# [Work order]
Whenever a line in the listing contains "slot", copy that line.

[[ Input material open ]]

/-- **`NoseHypHostedNestEquinodalDirectCILiftTowerZeroSigmaPGBTriplePrime₂ k n H ι`** (D17 blob E9, initial menu «(((ν4 ∨ ν3ᵈΣPG) ∨ ν3ᶜⁱΣPG) ∨ νLIFT) ∨ τ0») —
✓ blob E8 (…DefsE8) VERBATIM except that the initial-stage nose menu has ONE MORE disjunct `ReachTowerNose₀ k n (Set.range ι) F₉ β T₉ E₉`.  More doors asked of `Q`
⇒ implied by blob E8 (`…_of_liftSigmaPG₂` below, pure logic); REPLACE shape «¬(E8 blob) ↦ ¬(this blob)» (52nd-or-later, desk).
[OURS · L1 W4.5b · named hypothesis, no mathematical content of its own] -/
def NoseHypHostedNestEquinodalDirectCILiftTowerZeroSigmaPGBTriplePrime₂ (k : Type) [Field k] [IsAlgClosed k] (n : ℕ) (H : AlgebraicGeometry.Scheme.{0})
    (ι : H ⟶ (Literature.AlgebraicGeometry.Motives.projectiveSpace n k).left) : Prop :=
  letI := MvPolynomial.gradedAlgebra (σ := Fin (n + 1)) (R := k)
  ∃ (E₀ : Set (Literature.AlgebraicGeometry.Motives.projectiveSpace n k).left),
    (E₀ = ∅ ∨ ∃ ℓ : MvPolynomial (Fin (n + 1)) k, ℓ.IsHomogeneous 1 ∧ ℓ ≠ 0 ∧
      ¬ (Set.range ι ⊆ {y : (Literature.AlgebraicGeometry.Motives.projectiveSpace n k).left |
        ℓ ∈ (y : ProjectiveSpectrum (MvPolynomial.homogeneousSubmodule (Fin (n + 1)) k)).asHomogeneousIdeal}) ∧
      E₀ = {y : (Literature.AlgebraicGeometry.Motives.projectiveSpace n k).left |
        ℓ ∈ (y : ProjectiveSpectrum (MvPolynomial.homogeneousSubmodule (Fin (n + 1)) k)).asHomogeneousIdeal}) ∧
    (∃ (F' : AlgebraicGeometry.Scheme.{0}) (ρ' : F' ⟶ (Literature.AlgebraicGeometry.Motives.projectiveSpace n k).left) (T' : Set F'),
      (∀ Q : (∀ F₁ : AlgebraicGeometry.Scheme.{0}, (F₁ ⟶ (Literature.AlgebraicGeometry.Motives.projectiveSpace n k).left) → Set F₁ → Set F₁ → Prop),
        Q (Literature.AlgebraicGeometry.Motives.projectiveSpace n k).left (𝟙 (Literature.AlgebraicGeometry.Motives.projectiveSpace n k).left) (Set.range ι) E₀ →
        (∀ (F₁ F₂ : AlgebraicGeometry.Scheme.{0}) (ρ : F₁ ⟶ (Literature.AlgebraicGeometry.Motives.projectiveSpace n k).left) (T₁ E₁ : Set F₁)
            (x : ↥((AlgebraicGeometry.Scheme.IdealSheafData.vanishingIdeal (⟨closure T₁, isClosed_closure⟩ : TopologicalSpace.Closeds F₁))).subscheme) (υ : F₂ ⟶ F₁) (hx : IsClosed ({(((AlgebraicGeometry.Scheme.IdealSheafData.vanishingIdeal (⟨closure T₁, isClosed_closure⟩ : TopologicalSpace.Closeds F₁))).subschemeι x : F₁)} : Set F₁)),
          Q F₁ ρ T₁ E₁ → ¬ IsRegularLocalRing (((AlgebraicGeometry.Scheme.IdealSheafData.vanishingIdeal (⟨closure T₁, isClosed_closure⟩ : TopologicalSpace.Closeds F₁))).subscheme.presheaf.stalk x) →
          IsRegularLocalRing (F₁.presheaf.stalk (((AlgebraicGeometry.Scheme.IdealSheafData.vanishingIdeal (⟨closure T₁, isClosed_closure⟩ : TopologicalSpace.Closeds F₁))).subschemeι x : F₁)) →
          ((((AlgebraicGeometry.Scheme.IdealSheafData.vanishingIdeal (⟨closure T₁, isClosed_closure⟩ : TopologicalSpace.Closeds F₁))).subschemeι x : F₁) ∈ closure E₁ → ∀ e : ↥(redSub F₁ (closure E₁) isClosed_closure), (redSubι F₁ (closure E₁) isClosed_closure e : F₁) = (((AlgebraicGeometry.Scheme.IdealSheafData.vanishingIdeal (⟨closure T₁, isClosed_closure⟩ : TopologicalSpace.Closeds F₁))).subschemeι x : F₁) →
          IsRegularLocalRing ((redSub F₁ (closure E₁) isClosed_closure).presheaf.stalk e)) → Literature.AlgebraicGeometry.Resolution.IsBlowup υ
            (AlgebraicGeometry.Scheme.IdealSheafData.vanishingIdeal (⟨{(((AlgebraicGeometry.Scheme.IdealSheafData.vanishingIdeal (⟨closure T₁, isClosed_closure⟩ : TopologicalSpace.Closeds F₁))).subschemeι x : F₁)}, hx⟩ : TopologicalSpace.Closeds F₁)) →
          Q F₂ (υ ≫ ρ) (closure (υ ⁻¹' (T₁ \ {(((AlgebraicGeometry.Scheme.IdealSheafData.vanishingIdeal (⟨closure T₁, isClosed_closure⟩ : TopologicalSpace.Closeds F₁))).subschemeι x : F₁)}))) (closure (υ ⁻¹' (E₁ \ {(((AlgebraicGeometry.Scheme.IdealSheafData.vanishingIdeal (⟨closure T₁, isClosed_closure⟩ : TopologicalSpace.Closeds F₁))).subschemeι x : F₁)})))) →
        -- STAGE-LEVEL HOSTED ROUND at a regular curve `Z` inside the host, unobstructed IN THE HOST (in-host NEST lines and the nose curve alike)
        (∀ (F₁ F₃ : AlgebraicGeometry.Scheme.{0}) (ρ : F₁ ⟶ (Literature.AlgebraicGeometry.Motives.projectiveSpace n k).left) (T₁ E₁ : Set F₁) (Z : Set F₁) (hZ : IsClosed Z) (υ' : F₃ ⟶ F₁),
          Q F₁ ρ T₁ E₁ → Z ⊆ closure E₁ → Z ⊆ T₁ → ¬ T₁ ⊆ Z → (∀ z : ↥(redSub F₁ Z hZ), IsRegularLocalRing ((redSub F₁ Z hZ).presheaf.stalk z)) →
          (∀ (i : redSub F₁ Z hZ ⟶ redSub F₁ (closure E₁) isClosed_closure), i ≫ redSubι F₁ (closure E₁) isClosed_closure = redSubι F₁ Z hZ →
            ∀ z : ↥(redSub F₁ Z hZ), IsRegularLocalRing ((redSub F₁ (closure E₁) isClosed_closure).presheaf.stalk (i z))) → DirStepUnobs F₁ (closure E₁) isClosed_closure Z hZ →
          (∀ z : ↥(redSub F₁ Z hZ), IsClosed ({z} : Set ↥(redSub F₁ Z hZ)) → ringKrullDim ((redSub F₁ Z hZ).presheaf.stalk z) = ((1 : ℕ) : WithBot ℕ∞)) →
          Literature.AlgebraicGeometry.Resolution.IsBlowup υ' (AlgebraicGeometry.Scheme.IdealSheafData.vanishingIdeal (⟨Z, hZ⟩ : TopologicalSpace.Closeds F₁)) →
          Q F₃ (υ' ≫ ρ) (closure (υ' ⁻¹' (T₁ \ Z))) (closure (υ' ⁻¹' (closure E₁ \ Z)))) →
        (∀ (F₁ : AlgebraicGeometry.Scheme.{0}) (ρ : F₁ ⟶ (Literature.AlgebraicGeometry.Motives.projectiveSpace n k).left) (T₁ E₁ : Set F₁) (F₉ : AlgebraicGeometry.Scheme.{0}) (β : F₉ ⟶ F₁) (T₉ E₉ : Set F₉),
          Q F₁ ρ T₁ E₁ → ReachHostedNoseBTriplePrime F₁ T₁ E₁ F₉ β T₉ E₉ → Q F₉ (β ≫ ρ) T₉ E₉) →
        -- INITIAL-STAGE NOSE, host named as the hyperplane `E₀ = V₊(ℓ)`: door ν4 «EQUINODAL» OR door ν3ᵈΣPG «DIRECT PLANAR» (both inside the host) OR door ν3ᶜⁱΣPG
        -- «ci-DIRECT» (host-free, `ℓ` a dummy) OR — NEW, D15 — door νLIFT «ν-LIFT NOSE» (`ReachLiftNoseSigmaPG₂`: host-free, door-owned point steps at `S`, the
        -- round at the strict transform of `Z` with an upstairs centre handed by the slot `NoseLift₀`, then a B‴ tail)
        -- OR — NEW, D17 — door τ0 «STAGE-0 TOWER» (`ReachTowerNose₀`: host-free, no nose blow-up, no carrier, no slot: a B-tower seeded at the stage itself,
        -- closed under point steps that may keep a member THROUGH the point model-carrying, fat point steps, and carrier-free hosted / pair / K-fibre rounds)
        (∀ (ℓ : MvPolynomial (Fin (n + 1)) k) (F₉ : AlgebraicGeometry.Scheme.{0}) (β : F₉ ⟶ (Literature.AlgebraicGeometry.Motives.projectiveSpace n k).left) (T₉ E₉ : Set F₉),
          Q (Literature.AlgebraicGeometry.Motives.projectiveSpace n k).left (𝟙 (Literature.AlgebraicGeometry.Motives.projectiveSpace n k).left) (Set.range ι) E₀ →
          E₀ = {y : (Literature.AlgebraicGeometry.Motives.projectiveSpace n k).left |
            ℓ ∈ (y : ProjectiveSpectrum (MvPolynomial.homogeneousSubmodule (Fin (n + 1)) k)).asHomogeneousIdeal} →
          ((((ReachEquinodalPlanarNose₂ k n ℓ (Set.range ι) F₉ β T₉ E₉ ∨ ReachDirectPlanarNoseSigmaPG₂ k n ℓ (Set.range ι) F₉ β T₉ E₉) ∨
              ReachDirectCINoseSigmaPG₂ k n (Set.range ι) F₉ β T₉ E₉) ∨
              ReachLiftNoseSigmaPG₂ k n H ι (Set.range ι) F₉ β T₉ E₉) ∨
              ReachTowerNose₀ k n (Set.range ι) F₉ β T₉ E₉) →
            Q F₉ β T₉ E₉) → ∃ E' : Set F', Q F' ρ' T' E') ∧
      Literature.AlgebraicGeometry.Resolution.Scheme.IsRegular (AlgebraicGeometry.Scheme.IdealSheafData.vanishingIdeal (⟨closure T', isClosed_closure⟩ : TopologicalSpace.Closeds F')).subscheme)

[[ Input material closed ]]

# [Answer to this task]
        -- round at the strict transform of `Z` with an upstairs centre handed by the slot `NoseLift₀`, then a B‴ tail)
        -- OR — NEW, D17 — door τ0 «STAGE-0 TOWER» (`ReachTowerNose₀`: host-free, no nose blow-up, no carrier, no slot: a B-tower seeded at the stage itself,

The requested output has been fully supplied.